**What is expected:**
Below this sentence is a listing; return exactly its lines from the one with "rw [X.majorantDefAt_eq_prod]" to the one with "mul_nonneg (pow_nonneg (add_nonneg", both kept, and nothing more.

○ ○ ○

import Mathlib
import Summits.Ventures.HodgeRepro.Tier4.Target
import Summits.Ventures.HodgeRepro.Tier4.Line3.Defs
import Summits.Ventures.HodgeRepro.Tier4.Line3.LocaliserS
import Summits.Ventures.HodgeRepro.Tier4.Line3.OffMainOrbit
import Summits.Ventures.HodgeRepro.Tier4.Line3.KernelBound
import Summits.Ventures.HodgeRepro.Tier4.Line3.ClassBoundGauss
import Summits.Ventures.HodgeRepro.Tier4.Line3.ClassBoundDef
import Summits.Ventures.HodgeRepro.Tier4.Line3.SupportMass
import Summits.Ventures.HodgeRepro.Tier4.Line3.LatticeGaussDefs
import Summits.Ventures.HodgeRepro.Tier4.Line3.LatticeEmbedLemmas
import Summits.Ventures.HodgeRepro.Tier4.Line3.LatticeGaussPointwise
import Summits.Ventures.HodgeRepro.Tier4.Line3.LatticeGaussSum

/-!
# Tier4/Line3/SuppMajorantBound — (R2) THE LATTICE GAUSSIAN SUM over the support of the localiser

Blind re-derivation cell `pub-hodge-repro`, Tier 4 «PROVE THE STEP» (README §9–§10), LINE L3, seat t4-x2 (reserve
wall-breaker) on (R2) of L3.5's residual (lead g385 S12860 (R-IV); L2-p1's census S12833: «the support at every depth
lies in the lines of the fixed cosets `xm + L`, `L ∈ S` finite»).

THE STATEMENT (`exists_suppMajorant_tsum_le`, registered on the bus S12875): for a localiser `ℓ : LocS` and `c₁ > 0`,
`e`, the support-restricted majorant with the definite Gaussians (t4-L2-p3's `suppMajorant`, SupportMass p671078) is
SUMMABLE over the line tuples at every `z ∈ 𝔹` and `Σ_w suppMajorant D ℓ c₁ e N w z ≤ A / (1 − |z|²)^m`, with `A, m`
depending on `(D, ℓ, c₁, e)` only — UNIFORMLY IN THE DEPTH `N`.

PROOF.  (a) `LocS.supp` puts every line tuple of the support in `linesOf L = {lines x : ∀ j, x j ∈ L}` for one of the
finitely many support lattices `L ∈ S` (`(𝔭𝔭̄)^N • L ≤ L`, `xm ∈ L`); (b) the majorant is a function of ANY
representative (`majorantDefAt_eq_of_lines`: the torus invariance of the per-vector factors), so the sum over `linesOf L`
is at most the sum over the tuples `L⁴` (an INJECTION `w ↦ x_w`, `Summable.tsum_le_tsum_of_inj`), which factors as
`(aNorm₀ + aNorm₁)^4 · (Σ_{v ∈ L} vecFactor c₁ e v z)^4` (`tsum_pi_prod`); (c) the lattice sum is the theta bound of
`LatticeGaussSum.exists_vecFactor_tsum_le`, `≤ A_L / (1 − |z|²)^{m_L}`; (d) the finite sum over `S` and the `aNorm`
factor (`KMDatumS.growth` through `KernelBound.aNorm_le`) give `A / (1 − |z|²)^m` with `m = 4 m_Φ + 4 max_L m_L`.

Nothing here asserts anything about the truth of (P); HC_CM is NOT proved by anyone in this repository.
-/

set_option autoImplicit false

noncomputable section

namespace Summit.Ventures.HodgeRepro.Tier4.Line3

open Matrix NumberField

/-- **THE PRODUCT OF `n` COPIES OF A NON-NEGATIVE SUMMABLE FAMILY** is summable over `Fin n → ι`, with sum `(Σ φ)^n`. -/
theorem tsum_pi_prod {ι : Type*} (φ : ι → ℝ) (h0 : ∀ v, 0 ≤ φ v) (hs : Summable φ) (n : ℕ) :
    Summable (fun x : Fin n → ι => ∏ j, φ (x j)) ∧ ∑' x : Fin n → ι, ∏ j, φ (x j) = (∑' v, φ v) ^ n := by
  induction n with
  | zero =>
    refine ⟨?_, ?_⟩
    · exact (hasSum_fintype _).summable
    · simp
  | succ n ih =>
    obtain ⟨ihs, ihe⟩ := ih
    have hprod0 : ∀ y : Fin n → ι, 0 ≤ ∏ j, φ (y j) := fun y => Finset.prod_nonneg fun j _ => h0 _
    -- `Fin (n+1) → ι ≃ ι × (Fin n → ι)`
    let e : ι × (Fin n → ι) ≃ (Fin (n + 1) → ι) := Fin.consEquiv (fun _ => ι)
    have hcomp : ∀ p : ι × (Fin n → ι), (∏ j, φ (e p j)) = φ p.1 * ∏ j, φ (p.2 j) := by
      intro p
      rw [Fin.prod_univ_succ]
      simp [e, Fin.consEquiv]
    have hφ : (0 : ι → ℝ) ≤ φ := Pi.le_def.mpr h0
    have hprod0' : (0 : (Fin n → ι) → ℝ) ≤ fun y => ∏ j, φ (y j) := Pi.le_def.mpr hprod0
    have hmul : Summable fun p : ι × (Fin n → ι) => φ p.1 * ∏ j, φ (p.2 j) :=
      Summable.mul_of_nonneg (f := φ) (g := fun y : Fin n → ι => ∏ j, φ (y j)) hs ihs hφ hprod0'
    have hsum : Summable (fun x : Fin (n + 1) → ι => ∏ j, φ (x j)) := by
      have hc : Summable ((fun x : Fin (n + 1) → ι => ∏ j, φ (x j)) ∘ e) :=
        hmul.congr fun p => (hcomp p).symm
      exact e.summable_iff.mp hc
    refine ⟨hsum, ?_⟩
    rw [← e.tsum_eq]
    calc ∑' p : ι × (Fin n → ι), ∏ j, φ (e p j) = ∑' p : ι × (Fin n → ι), φ p.1 * ∏ j, φ (p.2 j) :=
          tsum_congr hcomp
      _ = (∑' v, φ v) * ∑' y : Fin n → ι, ∏ j, φ (y j) := (hs.tsum_mul_tsum ihs hmul).symm
      _ = (∑' v, φ v) ^ (n + 1) := by rw [ihe, pow_succ, mul_comm]

namespace T4Data

variable (X : T4Data)

/-- **THE SUPPORT LIES IN THE FIXED COSETS**: a line tuple with a non-zero localised coefficient at depth `N` is in
`linesOf L` for one of the support lattices `L ∈ S` (`LocS.supp`). -/
theorem suppSet_subset_linesOf (D : X.ThetaData) {p : IsDedekindDomain.HeightOneSpectrum (RingOfIntegers X.E)}
    {L₀ : Submodule (RingOfIntegers X.E) (Fin 3 → X.E)} {xm : X.Tuple} (ℓ : X.LocS D p L₀ xm)
    (S : Finset (Submodule (RingOfIntegers X.E) (Fin 3 → X.E)))
    (hS : ∀ L ∈ S, X.IsLattice L ∧ ∀ j, xm j ∈ L)
    (hsupp : ∀ N (w : X.LineTuple), X.coefQ D.cf (ℓ.loc N) (X.rep w) ≠ 0 → ∃ x : X.Tuple, X.lines x = w ∧
      ∃ L ∈ S, ∀ j, x j - xm j ∈ (p.asIdeal * X.conjIdeal p.asIdeal) ^ N • L)
    (N : ℕ) (w : X.LineTuple) (hw : w ∈ X.suppSet D ℓ N) : ∃ L ∈ S, w ∈ X.linesOf L := by
  obtain ⟨x, hxw, L, hL, hx⟩ := hsupp N w hw
  refine ⟨L, hL, x, hxw, fun j => ?_⟩
  have h1 : x j - xm j ∈ L := Submodule.smul_le_right (hx j)
  have h2 : xm j ∈ L := (hS L hL).2 j
  have : x j = (x j - xm j) + xm j := by ring
  rw [this]
  exact L.add_mem h1 h2

/-- The majorant at the line tuple of `x` is the per-vector product at `x` itself (torus invariance). -/
theorem majorantDefAt_eq_of_lines (c₁ : ℝ) (Φ : KMDatumS) (e : ℝ) (x : X.Tuple) (z : Fin 2 → ℂ) :
    X.majorantDefAt c₁ Φ e (X.lines x) z = (aNorm Φ z 0 + aNorm Φ z 1) ^ 4 * ∏ j, X.vecFactor c₁ e (x j) z := by
  rw [X.majorantDefAt_eq_prod]
  congr 1
  refine Finset.prod_congr rfl fun j _ => ?_
  exact X.vecFactor_of_lineStep c₁ e (X.lineStep_out (x j)) z

/-- The chosen tuple of `L`-vectors represents the line tuple. -/
theorem lines_tupOf (L : Submodule (RingOfIntegers X.E) (Fin 3 → X.E)) (w : X.linesOf L) :
    X.lines (fun j => (X.tupOf L w j : Fin 3 → X.E)) = w.1 :=
  (Classical.choose_spec w.2).1

/-- Distinct line tuples have distinct chosen tuples. -/
theorem tupOf_injective (L : Submodule (RingOfIntegers X.E) (Fin 3 → X.E)) : Function.Injective (X.tupOf L) := by
  intro w w' h
  apply Subtype.ext
  rw [← X.lines_tupOf L w, ← X.lines_tupOf L w']
  congr 1
  funext j
  exact congrArg Subtype.val (congrFun h j)

/-- **THE SUM OVER THE LINES OF `L⁴`** of the majorant is summable and at most `(aNorm₀ + aNorm₁)^4 (Σ_{v ∈ L} vecFactor)^4`. -/
theorem tsum_indicator_linesOf_le (c₁ : ℝ) (Φ : KMDatumS) (e : ℝ) (L : Submodule (RingOfIntegers X.E) (Fin 3 → X.E))
    (z : Fin 2 → ℂ) (hsumL : Summable fun v : L => X.vecFactor c₁ e v z) :
    Summable ((X.linesOf L).indicator fun w => X.majorantDefAt c₁ Φ e w z) ∧
      ∑' w, (X.linesOf L).indicator (fun w => X.majorantDefAt c₁ Φ e w z) w ≤
        (aNorm Φ z 0 + aNorm Φ z 1) ^ 4 * (∑' v : L, X.vecFactor c₁ e v z) ^ 4 := by
  obtain ⟨hsumP, htsumP⟩ := tsum_pi_prod (fun v : L => X.vecFactor c₁ e v z)
    (fun v => X.vecFactor_nonneg _ _ _ _) hsumL 4
  set G : (Fin 4 → L) → ℝ := fun x => (aNorm Φ z 0 + aNorm Φ z 1) ^ 4 * ∏ j, X.vecFactor c₁ e (x j) z with hG
  have hGsum : Summable G := hsumP.mul_left _
  have hG0 : ∀ x, 0 ≤ G x := fun x =>
    mul_nonneg (pow_nonneg (add_nonneg (aNorm_nonneg _ _ _) (aNorm_nonneg _ _ _)) _)
      (Finset.prod_nonneg fun j _ => X.vecFactor_nonneg _ _ _ _)
  have hfw : ∀ w : X.linesOf L, X.majorantDefAt c₁ Φ e w.1 z = G (X.tupOf L w) := by
    intro w
    rw [← X.lines_tupOf L w, X.majorantDefAt_eq_of_lines]
  have hsub : Summable fun w : X.linesOf L => X.majorantDefAt c₁ Φ e w.1 z := by
    have := hGsum.comp_injective (X.tupOf_injective L)
    exact this.congr fun w => (hfw w).symm
  have hind : Summable ((X.linesOf L).indicator fun w => X.majorantDefAt c₁ Φ e w z) :=
    summable_subtype_iff_indicator.mp hsub
  refine ⟨hind, ?_⟩
  rw [← tsum_subtype]
  calc ∑' w : X.linesOf L, X.majorantDefAt c₁ Φ e w.1 z = ∑' w : X.linesOf L, G (X.tupOf L w) := tsum_congr hfw
    _ ≤ ∑' x, G x :=
        Summable.tsum_le_tsum_of_inj (X.tupOf L) (X.tupOf_injective L) (fun x _ => hG0 x) (fun w => le_rfl)
          (hsub.congr hfw) hGsum
    _ = (aNorm Φ z 0 + aNorm Φ z 1) ^ 4 * (∑' v : L, X.vecFactor c₁ e v z) ^ 4 := by
        rw [hG, tsum_mul_left, htsumP]

/-- `(1 − |z|²)^{−a}` is monotone in the exponent on the ball: for `a ≤ b`, `1/(1 − |z|²)^a ≤ 1/(1 − |z|²)^b`. -/
theorem div_rpow_le_div_rpow {t A a b : ℝ} (ht : 0 < t) (ht1 : t ≤ 1) (hA : 0 ≤ A) (hab : a ≤ b) :
    A / t ^ a ≤ A / t ^ b := by
  have hpos : 0 < t ^ b := Real.rpow_pos_of_pos ht _
  have hle : t ^ b ≤ t ^ a := Real.rpow_le_rpow_of_exponent_ge ht ht1 hab
  exact div_le_div_of_nonneg_left hA hpos hle

/-- **(R2) THE LATTICE GAUSSIAN SUM OVER THE SUPPORT** — the registered statement (S12875). -/
theorem exists_suppMajorant_tsum_le (D : X.ThetaData) (p : IsDedekindDomain.HeightOneSpectrum (RingOfIntegers X.E))
    (L₀ : Submodule (RingOfIntegers X.E) (Fin 3 → X.E)) (xm : X.Tuple) (ℓ : X.LocS D p L₀ xm) (c₁ e : ℝ)
    (hc₁ : 0 < c₁) :
    ∃ A m : ℝ, 0 ≤ A ∧ 0 ≤ m ∧ ∀ (N : ℕ) (z : Fin 2 → ℂ), z ∈ ball →
      Summable (fun w => X.suppMajorant D ℓ c₁ e N w z) ∧
        ∑' w, X.suppMajorant D ℓ c₁ e N w z ≤ A / (1 - nsq z) ^ m := by
  classical
  obtain ⟨S, hS, hsupp⟩ := ℓ.supp
  -- the theta bound for each support lattice
  have hthetaL : ∀ L ∈ S, ∃ A m : ℝ, 0 ≤ A ∧ 0 ≤ m ∧ ∀ z ∈ ball,
      Summable (fun v : L => X.vecFactor c₁ e v z) ∧ ∑' v : L, X.vecFactor c₁ e v z ≤ A / (1 - nsq z) ^ m :=
    fun L hL => X.exists_vecFactor_tsum_le p (hS L hL).1.1 hc₁ e
  choose! AL mL hAL hmL htheta using hthetaL
  -- the `aNorm` growth of the datum
  obtain ⟨CΦ, mΦ, hCm⟩ := D.Φ.growth
  set C₀ : ℝ := max CΦ 0 with hC₀
  have hC₀0 : 0 ≤ C₀ := le_max_right _ _
  have hCm' : ∀ z ∈ ball, ∀ k i j, ‖D.Φ.A z k i j‖ ≤ C₀ / (1 - nsq z) ^ mΦ := by
    intro z hz k i j
    refine (hCm z hz k i j).trans ?_
    have hpos : 0 < (1 - nsq z) ^ mΦ := by
      have : nsq z < 1 := hz
      exact Real.rpow_pos_of_pos (by linarith) _
    exact div_le_div_of_nonneg_right (le_max_left _ _) hpos.le
  set mΦ' : ℝ := max mΦ 0 with hmΦ'
  have hmΦ'0 : 0 ≤ mΦ' := le_max_right _ _
  set mS : ℝ := ∑ L ∈ S, mL L with hmS
  have hmS0 : 0 ≤ mS := Finset.sum_nonneg fun L hL => hmL L hL
  have hmL_le : ∀ L ∈ S, mL L ≤ mS := fun L hL =>
    Finset.single_le_sum (f := mL) (fun L' hL' => hmL L' hL') hL
  refine ⟨∑ L ∈ S, (18 * C₀) ^ 4 * AL L ^ 4, mΦ' * 4 + mS * 4, ?_, ?_, fun N z hz => ?_⟩
  · exact Finset.sum_nonneg fun L hL => mul_nonneg (by positivity) (pow_nonneg (hAL L hL) _)
  · positivity
  have hz1 : nsq z < 1 := hz
  have ht : 0 < 1 - nsq z := by linarith
  have ht1 : 1 - nsq z ≤ 1 := by
    have : 0 ≤ nsq z := by unfold nsq; positivity
    linarith
  -- per support lattice: summable, and bounded by `(18 C₀)^4 A_L^4 / t^m`
  have hper : ∀ L ∈ S, Summable ((X.linesOf L).indicator fun w => X.majorantDefAt c₁ D.Φ e w z) ∧
      ∑' w, (X.linesOf L).indicator (fun w => X.majorantDefAt c₁ D.Φ e w z) w ≤
        (18 * C₀) ^ 4 * AL L ^ 4 / (1 - nsq z) ^ (mΦ' * 4 + mS * 4) := by
    intro L hL
    obtain ⟨hsumL, hboundL⟩ := htheta L hL z hz
    obtain ⟨hind, hle⟩ := X.tsum_indicator_linesOf_le c₁ D.Φ e L z hsumL
    refine ⟨hind, hle.trans ?_⟩
    have ha : aNorm D.Φ z 0 + aNorm D.Φ z 1 ≤ 18 * (C₀ / (1 - nsq z) ^ mΦ') := by
      have h0 := aNorm_le D.Φ z hz 0 hCm'
      have h1 := aNorm_le D.Φ z hz 1 hCm'
      have hm : C₀ / (1 - nsq z) ^ mΦ ≤ C₀ / (1 - nsq z) ^ mΦ' :=
        div_rpow_le_div_rpow ht ht1 hC₀0 (le_max_left _ _)
      linarith
    have hs : ∑' v : L, X.vecFactor c₁ e v z ≤ AL L / (1 - nsq z) ^ mS :=
      hboundL.trans (div_rpow_le_div_rpow ht ht1 (hAL L hL) (hmL_le L hL))
    have hsum0 : 0 ≤ ∑' v : L, X.vecFactor c₁ e v z := tsum_nonneg fun v => X.vecFactor_nonneg _ _ _ _
    have ha0 : 0 ≤ aNorm D.Φ z 0 + aNorm D.Φ z 1 := add_nonneg (aNorm_nonneg _ _ _) (aNorm_nonneg _ _ _)
    have hd0 : 0 ≤ 18 * (C₀ / (1 - nsq z) ^ mΦ') := by positivity
    calc (aNorm D.Φ z 0 + aNorm D.Φ z 1) ^ 4 * (∑' v : L, X.vecFactor c₁ e v z) ^ 4
        ≤ (18 * (C₀ / (1 - nsq z) ^ mΦ')) ^ 4 * (AL L / (1 - nsq z) ^ mS) ^ 4 :=
          mul_le_mul (pow_le_pow_left₀ ha0 ha 4) (pow_le_pow_left₀ hsum0 hs 4) (pow_nonneg hsum0 _)
            (pow_nonneg hd0 _)
      _ = (18 * C₀) ^ 4 * AL L ^ 4 / (1 - nsq z) ^ (mΦ' * 4 + mS * 4) := by
          rw [← mul_div_assoc, div_pow, div_pow, ← Real.rpow_natCast ((1 - nsq z) ^ mΦ') 4,
            ← Real.rpow_natCast ((1 - nsq z) ^ mS) 4, ← Real.rpow_mul ht.le, ← Real.rpow_mul ht.le,
            Real.rpow_add ht]
          push_cast
          rw [div_mul_div_comm]
  -- the pointwise bound of the support majorant by the finite sum over the support lattices
  have hpt : ∀ w, X.suppMajorant D ℓ c₁ e N w z ≤
      ∑ L ∈ S, (X.linesOf L).indicator (fun w => X.majorantDefAt c₁ D.Φ e w z) w := by
    intro w
    unfold suppMajorant
    by_cases hw : w ∈ X.suppSet D ℓ N
    · rw [Set.indicator_of_mem hw]
      obtain ⟨L, hL, hwL⟩ := X.suppSet_subset_linesOf D ℓ S hS hsupp N w hw
      calc X.majorantDefAt c₁ D.Φ e w z
          = (X.linesOf L).indicator (fun w => X.majorantDefAt c₁ D.Φ e w z) w :=
            (Set.indicator_of_mem hwL (fun w => X.majorantDefAt c₁ D.Φ e w z)).symm
        _ ≤ ∑ L' ∈ S, (X.linesOf L').indicator (fun w => X.majorantDefAt c₁ D.Φ e w z) w :=
          Finset.single_le_sum
            (f := fun L' => (X.linesOf L').indicator (fun w => X.majorantDefAt c₁ D.Φ e w z) w)
            (fun L' _ => Set.indicator_nonneg (fun _ _ => X.majorantDefAt_nonneg _ _ _ _ _) _) hL
    · rw [Set.indicator_of_notMem hw]
      exact Finset.sum_nonneg fun L' _ => Set.indicator_nonneg (fun _ _ => X.majorantDefAt_nonneg _ _ _ _ _) _
  have hsumS : Summable fun w => ∑ L ∈ S, (X.linesOf L).indicator (fun w => X.majorantDefAt c₁ D.Φ e w z) w :=
    summable_sum fun L hL => (hper L hL).1
  have hsum : Summable fun w => X.suppMajorant D ℓ c₁ e N w z :=
    Summable.of_nonneg_of_le (fun w => X.suppMajorant_nonneg D ℓ c₁ e N w z) hpt hsumS
  refine ⟨hsum, ?_⟩
  calc ∑' w, X.suppMajorant D ℓ c₁ e N w z
      ≤ ∑' w, ∑ L ∈ S, (X.linesOf L).indicator (fun w => X.majorantDefAt c₁ D.Φ e w z) w :=
        Summable.tsum_le_tsum hpt hsum hsumS
    _ = ∑ L ∈ S, ∑' w, (X.linesOf L).indicator (fun w => X.majorantDefAt c₁ D.Φ e w z) w :=
        Summable.tsum_finsetSum fun L hL => (hper L hL).1
    _ ≤ ∑ L ∈ S, (18 * C₀) ^ 4 * AL L ^ 4 / (1 - nsq z) ^ (mΦ' * 4 + mS * 4) :=
        Finset.sum_le_sum fun L hL => (hper L hL).2
    _ = (∑ L ∈ S, (18 * C₀) ^ 4 * AL L ^ 4) / (1 - nsq z) ^ (mΦ' * 4 + mS * 4) := by rw [Finset.sum_div]

end T4Data

end Summit.Ventures.HodgeRepro.Tier4.Line3

end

○ ○ ○

**Output:**
  rw [X.majorantDefAt_eq_prod]
  congr 1
  refine Finset.prod_congr rfl fun j _ => ?_
  exact X.vecFactor_of_lineStep c₁ e (X.lineStep_out (x j)) z

/-- The chosen tuple of `L`-vectors represents the line tuple. -/
theorem lines_tupOf (L : Submodule (RingOfIntegers X.E) (Fin 3 → X.E)) (w : X.linesOf L) :
    X.lines (fun j => (X.tupOf L w j : Fin 3 → X.E)) = w.1 :=
  (Classical.choose_spec w.2).1

/-- Distinct line tuples have distinct chosen tuples. -/
theorem tupOf_injective (L : Submodule (RingOfIntegers X.E) (Fin 3 → X.E)) : Function.Injective (X.tupOf L) := by
  intro w w' h
  apply Subtype.ext
  rw [← X.lines_tupOf L w, ← X.lines_tupOf L w']
  congr 1
  funext j
  exact congrArg Subtype.val (congrFun h j)

/-- **THE SUM OVER THE LINES OF `L⁴`** of the majorant is summable and at most `(aNorm₀ + aNorm₁)^4 (Σ_{v ∈ L} vecFactor)^4`. -/
theorem tsum_indicator_linesOf_le (c₁ : ℝ) (Φ : KMDatumS) (e : ℝ) (L : Submodule (RingOfIntegers X.E) (Fin 3 → X.E))
    (z : Fin 2 → ℂ) (hsumL : Summable fun v : L => X.vecFactor c₁ e v z) :
    Summable ((X.linesOf L).indicator fun w => X.majorantDefAt c₁ Φ e w z) ∧
      ∑' w, (X.linesOf L).indicator (fun w => X.majorantDefAt c₁ Φ e w z) w ≤
        (aNorm Φ z 0 + aNorm Φ z 1) ^ 4 * (∑' v : L, X.vecFactor c₁ e v z) ^ 4 := by
  obtain ⟨hsumP, htsumP⟩ := tsum_pi_prod (fun v : L => X.vecFactor c₁ e v z)
    (fun v => X.vecFactor_nonneg _ _ _ _) hsumL 4
  set G : (Fin 4 → L) → ℝ := fun x => (aNorm Φ z 0 + aNorm Φ z 1) ^ 4 * ∏ j, X.vecFactor c₁ e (x j) z with hG
  have hGsum : Summable G := hsumP.mul_left _
  have hG0 : ∀ x, 0 ≤ G x := fun x =>
    mul_nonneg (pow_nonneg (add_nonneg (aNorm_nonneg _ _ _) (aNorm_nonneg _ _ _)) _)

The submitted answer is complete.